Depth First Search (DFS) and Breadth First Search (BFS) are two fundamental graph traversal algorithms used in many areas of computer science, such as artificial intelligence, networks, and pathfinding. While both explore nodes in a graph or tree, they do so using different strategies and data structures.
2. Definition and Strategy
| Parameter | DFS (Depth First Search) | BFS (Breadth First Search) |
| Approach | Depth-first: explores as far as possible along each branch before backtracking. | Breadth-first: explores all neighbors at current depth before moving deeper. |
| Data Structure Used | Stack (can use recursion) | Queue |
| Traversal Order | Child nodes before siblings | Siblings before child nodes |
3. Algorithm (High-Level Steps)
DFS Algorithm:
1. Start at the source node.
2. Mark it as visited.
3. Recursively visit each unvisited neighbor.
4. Backtrack if no unvisited neighbors are left.
BFS Algorithm:
1. Start at the source node.
2. Enqueue the source node and mark it as visited.
3. Dequeue a node, visit it, and enqueue its unvisited neighbors.

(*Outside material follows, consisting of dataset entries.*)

variable (Γ G) in
/-- **Pointed equivariant Gromov–Hausdorff convergence** `(Xᵢ, pᵢ, Γᵢ) → (Y, q, G)`: for every
`r` and `ε > 0`, for all large `i` there is a pointed `(r, ε)`-equivariant approximation. Implied by
the printed "`d_eGH → 0`" (`PointedEquivGHConv.of_isPointedEpsEquivGHApprox`).
[cite: HuangHuangWangZhu2026, §2.1 p. 6] -/
def PointedEquivGHConv (p : ∀ i, X i) (q : Y) : Prop :=
  ∀ r ε : ℝ, 0 < ε → ∀ᶠ i in atTop,
    ∃ (f : X i → Y) (φ : Γ i → G) (ψ : G → Γ i), IsPointedEquivGHApprox r ε (p i) q f φ ψ

variable {p : ∀ i, X i} {q : Y}

/-- Unfolding lemma. [folklore] -/
theorem pointedEquivGHConv_iff : PointedEquivGHConv Γ G p q ↔
    ∀ r ε : ℝ, 0 < ε → ∀ᶠ i in atTop,
      ∃ (f : X i → Y) (φ : Γ i → G) (ψ : G → Γ i), IsPointedEquivGHApprox r ε (p i) q f φ ψ :=
  Iff.rfl

/-- Equivariant convergence forgets to convergence. [folklore] -/
theorem PointedEquivGHConv.pointedGHConv (h : PointedEquivGHConv Γ G p q) : PointedGHConv p q :=
  fun r ε hε ↦ (h r ε hε).mono fun _ ⟨f, _, _, hf⟩ ↦ ⟨f, hf.1⟩
import Literature.Computability.Complexity.TVHardnessScan
import Literature.Computability.Complexity.ListFoldChecks
import HarnessLib

/-!
# The literal-membership bit of the pre-order Tseitin clauses, in polynomial time

Literature / complexity — fourth file of the `PSPACE`-hardness of Trevisan–Vadhan's `LTV`: from the
prefix code of a matrix `φ`, the auxiliary base `V`, a position `t`, a slot `s < 3`, a variable `k`
and a polarity `pol`, the bit `[(k, pol) ∈ (blockAt (toks φ) V t)[s]]` — the incidence bits
`y_{jk}(φ), z_{jk}(φ)` of Trevisan–Vadhan's instance description for the clause `j = 3t + s` of the
padded pre-order Tseitin CNF (`TVHardnessTokens.lean`: `gcl3_eq_blocks_toks`, `getElem_blocks`) —
computed with the scanning bricks of `TVHardnessScan.lean`:

* `TVHard.zerosOf` (`1ᵐ ↦ 0ᵐ`);
* the query record accessors `qC … qP` (`⟨c, ⟨1^V, ⟨1ᵗ, ⟨1ˢ, ⟨1ᵏ, [pol]⟩⟩⟩⟩⟩`), the derived data
  `sufT`, `sufT1`, `gU`, `c1U`, `c2U`, the tests `eG`, `eC1`, `eC2`, `eX`;
* **`TVHard.blockBit`** with **`blockBit_apply`**: its value is the membership bit.

Everything is proved; no named fact is introduced (D-0026).

## References

* L. Trevisan, S. Vadhan, Comput. Complexity 16 (2007), §4, (4.2) and Lemma 4.1 (ii) [TrevisanVadhan2007].
* S. Arora, B. Barak, CUP 2009, Lemma 6.11 (proof), §1.3 [AroraBarakCC2009].
-/

noncomputable section

namespace Literature.Computability.Complexity

namespace TVHard

open _root_.Computability Polynomial Brick Plumb PreTseitin TVChk

/-! ### Zeros -/

/-- The round appending one `0`. [folklore] -/
def zerosOp : List Bool → List Bool := List.cons false ∘ fstF

/-- **`1ᵐ ↦ 0ᵐ`** (a counted fold). [folklore] -/
def zerosOf : List Bool → List Bool :=
  sndPow 2 ∘ foldLoop zerosOp (clipF 1 fun _ => []) X ∘ fanoutFn (fun w => w) (fanoutFn lenBinF (fun _ => boolPair [] []))

/-- Growth of the round. [folklore] -/
theorem length_zerosOp_le (w : List Bool) : (zerosOp w).length ≤ (fstF w).length + (sndF w).length + 1 := by
  show (false :: fstF w).length ≤ _
  rw [List.length_cons]; omega

/-- `zerosOf ∈ FP`. [folklore] -/
theorem zerosOf_mem_FP : zerosOf ∈ FP :=
  comp_mem_FP (sndPow_mem_FP 2) (comp_mem_FP (foldLoop_clipF_mem_FP 1 (comp_mem_FP (cons_mem_FP false) fstF_mem_FP)
    length_zerosOp_le (const_mem_FP _) _)
    (fanoutFn_mem_FP (PolyTimeComputable.id _) (fanoutFn_mem_FP lenBinF_mem_FP (const_mem_FP _))))

/-- The model of the zeros fold. [folklore] -/
theorem zeros_foldAcc (x : List Bool) (f : List Bool → List Bool) : ∀ (i k : ℕ) (acc : List Bool),
    foldAcc zerosOp f x i k acc = List.replicate k false ++ acc
  | i, 0, acc => rfl
  | i, k + 1, acc => by
    rw [foldAcc_succ, zeros_foldAcc x f (i + 1) k, zerosOp, Function.comp_apply, fstF_boolPair, List.replicate_succ', List.append_assoc]; rfl

/-- **Value of `zerosOf`.** [folklore] -/
theorem zerosOf_apply (w : List Bool) : zerosOf w = List.replicate w.length false := by
  have hinit : (fanoutFn (fun w => w) (fanoutFn lenBinF (fun _ => boolPair [] []))) w =
      boolPair w (boolPair (encodeNat w.length) (boolPair (ones 0) [])) := by simp [ones]
  have hk : w.length ≤ (X : Polynomial ℕ).eval w.length := by simp
  rw [zerosOf, Function.comp_apply, Function.comp_apply, hinit, foldLoop_apply _ _ hk, sndPow_succ_boolPair, sndPow_succ_boolPair,
    sndPow_zero_boolPair, foldAcc_clipF (fun j _ _ => by simp), zeros_foldAcc, List.append_nil]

4. Repeat until the queue is empty.
4. Example
DFS Traversal (A -> B -> C -> E -> D)
BFS Traversal (A -> B -> C -> D -> E)
5. Time and Space Complexity
| Operation | DFS | BFS |
| Time Complexity | O(V + E) | O(V + E) |
| Space Complexity | O(V) in worst case (due to recursion/stack) | O(V) due to queue |
V = number of vertices, E = number of edges
6. Key Differences
| Point | Depth First Search (DFS) | Breadth First Search (BFS) |
| 1. Strategy | Goes deep into each branch before backtracking. | Explores all neighbors at the current level before going deeper. |
| 2. Data Structure Used | Stack (can also use recursion). | Queue. |
| 3. Path Finding | Does not always give the shortest path. | Always gives the shortest path in an unweighted graph. |
| 4. Space Complexity | O(h) where h = height of the graph/tree. | O(w) where w = width of the graph/tree. |
| 5. Use Cases | Solving puzzles, topological sorting, cycle detection. | Finding shortest paths, level-order traversal, web crawling. |
| 6. Traversal Pattern | Depth-wise traversal (child before sibling). | Level-wise traversal (sibling before child). |
| 7. Implementation | Easier to implement with recursion. | Requires queue management (non-recursive). |
7. Applications
DFS:
• Solving mazes and puzzles (like Sudoku)
• Topological sorting
• Detecting cycles in graphs
• Strongly Connected Components (SCC)
BFS:
• Finding shortest path in unweighted graphs
• Web crawling
• Social networking (finding degrees of connection)
• Peer-to-peer networks